**REQUIRED ACTION:**
Nothing in the data should be left out or altered when it is retyped.

------------------------------------

/-- **Every valuative-flip witness has at least `k + 1` rows, under `H(k)`.** If the crux's
inequality `dim T_U(λ) < mult_pp(λ*)` holds at some admissible `(n, m, U, r, δ, λ)` (`n ≤ m`,
ranks `≤ r` on `U`, `ℓ(λ) ≤ m²`), then `k + 1 ≤ ℓ(λ)`. [this crux] -/
theorem succ_le_card_parts_of_valuativeFlip_of_kForms {n : ℕ} (m : ℕ) [NeZero m] (hnm : n ≤ m)
    (k : ℕ)
    (H : ∀ (a : Fin k → MatIdx m) (q : MvPolynomial (MatIdx m) ℂ), q.IsHomogeneous m →
      ↑q.vars ⊆ Set.range a → q ∈ orbitClosure (detFormLex ℂ m))
    (U : Submodule ℂ (MatIdx m → ℂ)) (r : ℕ)
    (hU : ∀ u ∈ U, (Matrix.of fun a b : Fin m => u (toLex (a, b))).rank ≤ r)
    (δ : ℕ) (lam : Nat.Partition (m * δ)) (hcard : lam.parts.card ≤ m * m)
    (hflip : let χ : Literature.NumberTheory.DiophantineGeometry.Weight (Literature.NumberTheory.DiophantineGeometry.MatIdx m) := (Literature.NumberTheory.DiophantineGeometry.Weight.dualOfPartition (m * m) lam).toMatIdx; let T : Submodule ℂ (MvPolynomial (Literature.NumberTheory.DiophantineGeometry.MatIdx m × Literature.NumberTheory.DiophantineGeometry.MatIdx m) ℂ) := MvPolynomial.homogeneousSubmodule (Literature.NumberTheory.DiophantineGeometry.MatIdx m × Literature.NumberTheory.DiophantineGeometry.MatIdx m) ℂ (m * δ) ⊓ ((MvPolynomial.vanishingIdeal ℂ {p : Literature.NumberTheory.DiophantineGeometry.MatIdx m × Literature.NumberTheory.DiophantineGeometry.MatIdx m → ℂ | ∀ j : Literature.NumberTheory.DiophantineGeometry.MatIdx m, (fun i => p (j, i)) ∈ U}) ^ (δ * (m - r))).restrictScalars ℂ ⊓ (⨅ (M : Matrix (Literature.NumberTheory.DiophantineGeometry.MatIdx m) (Literature.NumberTheory.DiophantineGeometry.MatIdx m) ℂ) (_ : Literature.Computability.AlgebraicComplexity.linSubst (Literature.NumberTheory.DiophantineGeometry.MatIdx m) ℂ M (Literature.NumberTheory.DiophantineGeometry.detFormLex ℂ m) = Literature.NumberTheory.DiophantineGeometry.detFormLex ℂ m), LinearMap.ker ((MvPolynomial.aeval (R := ℂ) fun p : Literature.NumberTheory.DiophantineGeometry.MatIdx m × Literature.NumberTheory.DiophantineGeometry.MatIdx m => ∑ l : Literature.NumberTheory.DiophantineGeometry.MatIdx m, M l p.2 • MvPolynomial.X (p.1, l)).toLinearMap - LinearMap.id (R := ℂ) (M := MvPolynomial (Literature.NumberTheory.DiophantineGeometry.MatIdx m × Literature.NumberTheory.DiophantineGeometry.MatIdx m) ℂ))) ⊓ (⨅ (g : Matrix.GeneralLinearGroup (Literature.NumberTheory.DiophantineGeometry.MatIdx m) ℂ) (_ : Literature.NumberTheory.DiophantineGeometry.IsUpperTriangular g), LinearMap.ker ((MvPolynomial.aeval (R := ℂ) fun p : Literature.NumberTheory.DiophantineGeometry.MatIdx m × Literature.NumberTheory.DiophantineGeometry.MatIdx m => ∑ l : Literature.NumberTheory.DiophantineGeometry.MatIdx m, ((g⁻¹ : Matrix.GeneralLinearGroup (Literature.NumberTheory.DiophantineGeometry.MatIdx m) ℂ) : Matrix (Literature.NumberTheory.DiophantineGeometry.MatIdx m) (Literature.NumberTheory.DiophantineGeometry.MatIdx m) ℂ) p.1 l • MvPolynomial.X (l, p.2)).toLinearMap - Literature.NumberTheory.DiophantineGeometry.weightChar χ g • LinearMap.id (R := ℂ) (M := MvPolynomial (Literature.NumberTheory.DiophantineGeometry.MatIdx m × Literature.NumberTheory.DiophantineGeometry.MatIdx m) ℂ))); Module.finrank ℂ ↥T < Literature.NumberTheory.DiophantineGeometry.orbitMultiplicity ℂ (Literature.NumberTheory.DiophantineGeometry.paddedPerFormLex ℂ n m) m χ) :
    k + 1 ≤ lam.parts.card := by
  by_contra h
  exact absurd hflip (not_lt.mpr
    (noValuativeFlip_of_card_parts_le_of_kForms m hnm k H U r hU δ lam (by omega) hcard))

end KForms

/-! ## All forms border-determinantal: the ideal of `Δ(det_m)` vanishes -/

section AllForms

/-- **If every form of degree `m` lies in `Δ(det_m)`, the ideal of `Δ(det_m)` is zero**: a
polynomial in the degree-`m` coefficients vanishing on `GL · det_m` vanishes at every form of
degree `m` (`orbitVanishingIdeal_le_of_mem_orbitClosure`), i.e. at every point of `Sym^m ℂ^{m²}`,
hence is `0`. [this crux] -/
theorem orbitVanishingIdeal_detFormLex_eq_bot_of_allForms {m : ℕ}
    (H : ∀ q : MvPolynomial (MatIdx m) ℂ, q.IsHomogeneous m → q ∈ orbitClosure (detFormLex ℂ m)) :
    orbitVanishingIdeal (detFormLex ℂ m) m = ⊥ := by
  classical
  refine (Submodule.eq_bot_iff _).mpr fun F hFI => ?_
  apply MvPolynomial.funext
  intro c
  rw [map_zero]
  set q : MvPolynomial (MatIdx m) ℂ := ∑ d : DegIdx (MatIdx m) m, c d • monomial d.1 (1 : ℂ) with hq
  have hcq : formCoeff m q = c := formCoeff_sum_smul_monomial c
  have hFI' := orbitVanishingIdeal_le_of_mem_orbitClosure (m := m)
    (H q (isHomogeneous_sum_smul_monomial c)) hFI
  have h1 := mem_orbitVanishingIdeal_iff.mp hFI' 1
  simp only [map_one, Module.End.one_apply] at h1
  change aeval c F = 0
  rw [← hcq]
  exact h1

/-- **If every form of degree `m ≥ 1` lies in `Δ(det_m)`, then `K_m(χ) = pleth(χ)` for EVERY
weight `χ`**: the quotient map `ℂ[Sym^m] → ℂ[Δ(det_m)]` is an isomorphism. [this crux] -/
theorem det_orbitMultiplicity_eq_plethysmCoeff_of_allForms {m : ℕ} [NeZero m]
    (H : ∀ q : MvPolynomial (MatIdx m) ℂ, q.IsHomogeneous m → q ∈ orbitClosure (detFormLex ℂ m))
    (χ : Weight (MatIdx m)) :
    orbitMultiplicity ℂ (detFormLex ℂ m) m χ = plethysmCoeff ℂ (MatIdx m) m χ := by
  classical
  refine det_orbitMultiplicity_eq_plethysmCoeff_of_support_card_le_of_kForms (k := m * m)
    (fun _ q hq _ => H q hq) Finset.univ (by simp) χ fun i hi => absurd (Finset.mem_univ i) hi

end AllForms

end

end Summit.ValiantsHypothesis.ValiantsHypothesis.Theorems.ValuativeFlip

------------------------------------

**WRITTEN RESPONSE:**
/-- **Every valuative-flip witness has at least `k + 1` rows, under `H(k)`.** If the crux's
inequality `dim T_U(λ) < mult_pp(λ*)` holds at some admissible `(n, m, U, r, δ, λ)` (`n ≤ m`,
ranks `≤ r` on `U`, `ℓ(λ) ≤ m²`), then `k + 1 ≤ ℓ(λ)`. [this crux] -/
theorem succ_le_card_parts_of_valuativeFlip_of_kForms {n : ℕ} (m : ℕ) [NeZero m] (hnm : n ≤ m)
    (k : ℕ)
    (H : ∀ (a : Fin k → MatIdx m) (q : MvPolynomial (MatIdx m) ℂ), q.IsHomogeneous m →
      ↑q.vars ⊆ Set.range a → q ∈ orbitClosure (detFormLex ℂ m))
    (U : Submodule ℂ (MatIdx m → ℂ)) (r : ℕ)
    (hU : ∀ u ∈ U, (Matrix.of fun a b : Fin m => u (toLex (a, b))).rank ≤ r)
    (δ : ℕ) (lam : Nat.Partition (m * δ)) (hcard : lam.parts.card ≤ m * m)
    (hflip : let χ : Literature.NumberTheory.DiophantineGeometry.Weight (Literature.NumberTheory.DiophantineGeometry.MatIdx m) := (Literature.NumberTheory.DiophantineGeometry.Weight.dualOfPartition (m * m) lam).toMatIdx; let T : Submodule ℂ (MvPolynomial (Literature.NumberTheory.DiophantineGeometry.MatIdx m × Literature.NumberTheory.DiophantineGeometry.MatIdx m) ℂ) := MvPolynomial.homogeneousSubmodule (Literature.NumberTheory.DiophantineGeometry.MatIdx m × Literature.NumberTheory.DiophantineGeometry.MatIdx m) ℂ (m * δ) ⊓ ((MvPolynomial.vanishingIdeal ℂ {p : Literature.NumberTheory.DiophantineGeometry.MatIdx m × Literature.NumberTheory.DiophantineGeometry.MatIdx m → ℂ | ∀ j : Literature.NumberTheory.DiophantineGeometry.MatIdx m, (fun i => p (j, i)) ∈ U}) ^ (δ * (m - r))).restrictScalars ℂ ⊓ (⨅ (M : Matrix (Literature.NumberTheory.DiophantineGeometry.MatIdx m) (Literature.NumberTheory.DiophantineGeometry.MatIdx m) ℂ) (_ : Literature.Computability.AlgebraicComplexity.linSubst (Literature.NumberTheory.DiophantineGeometry.MatIdx m) ℂ M (Literature.NumberTheory.DiophantineGeometry.detFormLex ℂ m) = Literature.NumberTheory.DiophantineGeometry.detFormLex ℂ m), LinearMap.ker ((MvPolynomial.aeval (R := ℂ) fun p : Literature.NumberTheory.DiophantineGeometry.MatIdx m × Literature.NumberTheory.DiophantineGeometry.MatIdx m => ∑ l : Literature.NumberTheory.DiophantineGeometry.MatIdx m, M l p.2 • MvPolynomial.X (p.1, l)).toLinearMap - LinearMap.id (R := ℂ) (M := MvPolynomial (Literature.NumberTheory.DiophantineGeometry.MatIdx m × Literature.NumberTheory.DiophantineGeometry.MatIdx m) ℂ))) ⊓ (⨅ (g : Matrix.GeneralLinearGroup (Literature.NumberTheory.DiophantineGeometry.MatIdx m) ℂ) (_ : Literature.NumberTheory.DiophantineGeometry.IsUpperTriangular g), LinearMap.ker ((MvPolynomial.aeval (R := ℂ) fun p : Literature.NumberTheory.DiophantineGeometry.MatIdx m × Literature.NumberTheory.DiophantineGeometry.MatIdx m => ∑ l : Literature.NumberTheory.DiophantineGeometry.MatIdx m, ((g⁻¹ : Matrix.GeneralLinearGroup (Literature.NumberTheory.DiophantineGeometry.MatIdx m) ℂ) : Matrix (Literature.NumberTheory.DiophantineGeometry.MatIdx m) (Literature.NumberTheory.DiophantineGeometry.MatIdx m) ℂ) p.1 l • MvPolynomial.X (l, p.2)).toLinearMap - Literature.NumberTheory.DiophantineGeometry.weightChar χ g • LinearMap.id (R := ℂ) (M := MvPolynomial (Literature.NumberTheory.DiophantineGeometry.MatIdx m × Literature.NumberTheory.DiophantineGeometry.MatIdx m) ℂ))); Module.finrank ℂ ↥T < Literature.NumberTheory.DiophantineGeometry.orbitMultiplicity ℂ (Literature.NumberTheory.DiophantineGeometry.paddedPerFormLex ℂ n m) m χ) :
    k + 1 ≤ lam.parts.card := by
  by_contra h
  exact absurd hflip (not_lt.mpr
    (noValuativeFlip_of_card_parts_le_of_kForms m hnm k H U r hU δ lam (by omega) hcard))

end KForms

/-! ## All forms border-determinantal: the ideal of `Δ(det_m)` vanishes -/

section AllForms

/-- **If every form of degree `m` lies in `Δ(det_m)`, the ideal of `Δ(det_m)` is zero**: a
polynomial in the degree-`m` coefficients vanishing on `GL · det_m` vanishes at every form of
degree `m` (`orbitVanishingIdeal_le_of_mem_orbitClosure`), i.e. at every point of `Sym^m ℂ^{m²}`,
hence is `0`. [this crux] -/
theorem orbitVanishingIdeal_detFormLex_eq_bot_of_allForms {m : ℕ}
    (H : ∀ q : MvPolynomial (MatIdx m) ℂ, q.IsHomogeneous m → q ∈ orbitClosure (detFormLex ℂ m)) :
    orbitVanishingIdeal (detFormLex ℂ m) m = ⊥ := by
  classical
  refine (Submodule.eq_bot_iff _).mpr fun F hFI => ?_
  apply MvPolynomial.funext
  intro c
  rw [map_zero]
  set q : MvPolynomial (MatIdx m) ℂ := ∑ d : DegIdx (MatIdx m) m, c d • monomial d.1 (1 : ℂ) with hq
  have hcq : formCoeff m q = c := formCoeff_sum_smul_monomial c
  have hFI' := orbitVanishingIdeal_le_of_mem_orbitClosure (m := m)
    (H q (isHomogeneous_sum_smul_monomial c)) hFI
  have h1 := mem_orbitVanishingIdeal_iff.mp hFI' 1
  simp only [map_one, Module.End.one_apply] at h1
  change aeval c F = 0
  rw [← hcq]
  exact h1

/-- **If every form of degree `m ≥ 1` lies in `Δ(det_m)`, then `K_m(χ) = pleth(χ)` for EVERY
weight `χ`**: the quotient map `ℂ[Sym^m] → ℂ[Δ(det_m)]` is an isomorphism. [this crux] -/
theorem det_orbitMultiplicity_eq_plethysmCoeff_of_allForms {m : ℕ} [NeZero m]
    (H : ∀ q : MvPolynomial (MatIdx m) ℂ, q.IsHomogeneous m → q ∈ orbitClosure (detFormLex ℂ m))
    (χ : Weight (MatIdx m)) :
    orbitMultiplicity ℂ (detFormLex ℂ m) m χ = plethysmCoeff ℂ (MatIdx m) m χ := by
  classical
  refine det_orbitMultiplicity_eq_plethysmCoeff_of_support_card_le_of_kForms (k := m * m)
    (fun _ q hq _ => H q hq) Finset.univ (by simp) χ fun i hi => absurd (Finset.mem_univ i) hi

end AllForms

end

end Summit.ValiantsHypothesis.ValiantsHypothesis.Theorems.ValuativeFlip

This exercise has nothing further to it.